WORK REQUIRED
Report how many lines in the data include the string "BetaPertH", and add nothing else.

RECORD SET

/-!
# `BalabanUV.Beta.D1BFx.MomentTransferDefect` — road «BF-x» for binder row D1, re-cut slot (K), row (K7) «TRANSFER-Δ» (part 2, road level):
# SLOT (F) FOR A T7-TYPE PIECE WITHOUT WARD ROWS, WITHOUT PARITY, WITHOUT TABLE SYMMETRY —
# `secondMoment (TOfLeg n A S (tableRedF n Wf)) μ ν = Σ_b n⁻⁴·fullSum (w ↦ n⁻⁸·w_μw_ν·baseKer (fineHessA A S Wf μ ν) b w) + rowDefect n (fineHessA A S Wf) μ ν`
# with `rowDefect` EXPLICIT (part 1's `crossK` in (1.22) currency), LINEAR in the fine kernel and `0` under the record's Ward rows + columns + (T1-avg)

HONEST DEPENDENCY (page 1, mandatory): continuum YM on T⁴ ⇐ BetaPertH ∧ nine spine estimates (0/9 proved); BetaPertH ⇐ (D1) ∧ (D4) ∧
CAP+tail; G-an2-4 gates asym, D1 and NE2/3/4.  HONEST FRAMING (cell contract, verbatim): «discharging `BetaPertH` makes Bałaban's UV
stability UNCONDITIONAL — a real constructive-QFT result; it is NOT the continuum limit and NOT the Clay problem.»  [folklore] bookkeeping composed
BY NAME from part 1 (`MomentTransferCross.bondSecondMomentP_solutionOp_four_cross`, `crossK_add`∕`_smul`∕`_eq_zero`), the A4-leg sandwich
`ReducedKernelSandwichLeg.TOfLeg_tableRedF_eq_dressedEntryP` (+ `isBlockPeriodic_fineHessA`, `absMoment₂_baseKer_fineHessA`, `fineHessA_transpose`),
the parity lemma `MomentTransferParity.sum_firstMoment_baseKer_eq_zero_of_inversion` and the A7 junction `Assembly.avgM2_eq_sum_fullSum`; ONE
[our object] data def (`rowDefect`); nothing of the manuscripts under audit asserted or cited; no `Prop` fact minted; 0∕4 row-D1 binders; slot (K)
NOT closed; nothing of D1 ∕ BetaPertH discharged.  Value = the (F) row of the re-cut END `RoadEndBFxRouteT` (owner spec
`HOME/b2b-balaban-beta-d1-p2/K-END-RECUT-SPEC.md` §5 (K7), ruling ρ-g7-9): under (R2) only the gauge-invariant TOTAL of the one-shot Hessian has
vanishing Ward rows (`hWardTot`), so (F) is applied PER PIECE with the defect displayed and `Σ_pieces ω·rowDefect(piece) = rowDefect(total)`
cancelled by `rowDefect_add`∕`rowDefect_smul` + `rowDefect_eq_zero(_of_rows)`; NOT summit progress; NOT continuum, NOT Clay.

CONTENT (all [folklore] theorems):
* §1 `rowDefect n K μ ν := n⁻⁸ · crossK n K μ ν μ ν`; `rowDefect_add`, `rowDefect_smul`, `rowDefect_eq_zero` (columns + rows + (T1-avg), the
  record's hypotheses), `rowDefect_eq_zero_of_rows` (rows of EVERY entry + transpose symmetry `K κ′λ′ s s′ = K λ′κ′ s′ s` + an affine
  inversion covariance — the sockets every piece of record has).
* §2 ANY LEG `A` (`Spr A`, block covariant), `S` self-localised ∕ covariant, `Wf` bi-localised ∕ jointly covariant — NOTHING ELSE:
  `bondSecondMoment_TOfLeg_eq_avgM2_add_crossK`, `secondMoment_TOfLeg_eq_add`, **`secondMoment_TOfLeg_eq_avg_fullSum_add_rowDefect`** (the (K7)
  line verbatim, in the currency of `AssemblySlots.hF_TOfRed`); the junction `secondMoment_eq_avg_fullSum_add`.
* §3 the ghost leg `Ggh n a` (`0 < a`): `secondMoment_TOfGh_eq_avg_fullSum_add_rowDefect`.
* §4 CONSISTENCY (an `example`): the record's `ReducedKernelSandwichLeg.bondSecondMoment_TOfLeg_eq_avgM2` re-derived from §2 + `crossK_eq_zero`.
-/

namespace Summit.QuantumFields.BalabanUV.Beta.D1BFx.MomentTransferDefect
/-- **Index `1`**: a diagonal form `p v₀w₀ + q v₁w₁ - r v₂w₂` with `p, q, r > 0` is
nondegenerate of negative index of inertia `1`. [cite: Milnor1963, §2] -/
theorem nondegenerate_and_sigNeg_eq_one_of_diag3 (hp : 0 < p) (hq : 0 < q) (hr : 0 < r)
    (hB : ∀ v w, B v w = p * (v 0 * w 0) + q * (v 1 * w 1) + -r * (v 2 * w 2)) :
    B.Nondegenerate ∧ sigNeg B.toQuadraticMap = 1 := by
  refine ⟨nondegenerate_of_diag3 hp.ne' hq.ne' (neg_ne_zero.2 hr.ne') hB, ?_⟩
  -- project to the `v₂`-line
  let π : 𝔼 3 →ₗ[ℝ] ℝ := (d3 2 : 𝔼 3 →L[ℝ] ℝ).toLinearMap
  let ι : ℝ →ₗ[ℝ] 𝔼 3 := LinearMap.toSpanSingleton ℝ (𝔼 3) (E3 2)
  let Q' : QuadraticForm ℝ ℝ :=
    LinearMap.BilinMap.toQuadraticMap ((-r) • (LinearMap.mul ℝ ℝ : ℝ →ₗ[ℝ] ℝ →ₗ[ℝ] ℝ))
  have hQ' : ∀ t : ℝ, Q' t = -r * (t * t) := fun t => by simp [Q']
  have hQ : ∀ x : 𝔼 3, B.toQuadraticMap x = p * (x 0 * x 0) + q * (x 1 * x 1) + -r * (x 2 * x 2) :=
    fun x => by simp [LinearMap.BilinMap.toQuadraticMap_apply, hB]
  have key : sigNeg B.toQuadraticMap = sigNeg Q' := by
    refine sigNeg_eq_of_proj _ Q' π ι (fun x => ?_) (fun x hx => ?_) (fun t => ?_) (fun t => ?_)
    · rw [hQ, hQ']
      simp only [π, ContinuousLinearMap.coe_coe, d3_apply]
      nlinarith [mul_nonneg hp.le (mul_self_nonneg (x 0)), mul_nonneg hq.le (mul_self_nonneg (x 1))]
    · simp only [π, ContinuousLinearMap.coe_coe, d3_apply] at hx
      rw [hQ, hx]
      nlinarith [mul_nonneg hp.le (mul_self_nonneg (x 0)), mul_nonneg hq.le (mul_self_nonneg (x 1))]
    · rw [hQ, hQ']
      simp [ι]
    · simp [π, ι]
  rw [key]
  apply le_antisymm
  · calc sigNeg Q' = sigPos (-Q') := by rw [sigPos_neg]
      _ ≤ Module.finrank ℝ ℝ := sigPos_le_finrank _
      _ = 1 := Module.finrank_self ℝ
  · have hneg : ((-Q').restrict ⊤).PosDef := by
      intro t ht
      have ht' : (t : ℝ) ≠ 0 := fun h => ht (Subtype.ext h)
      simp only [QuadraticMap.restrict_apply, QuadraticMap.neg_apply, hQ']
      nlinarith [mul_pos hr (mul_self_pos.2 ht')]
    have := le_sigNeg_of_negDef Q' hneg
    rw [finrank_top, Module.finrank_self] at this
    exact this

RESPONSE BELOW
3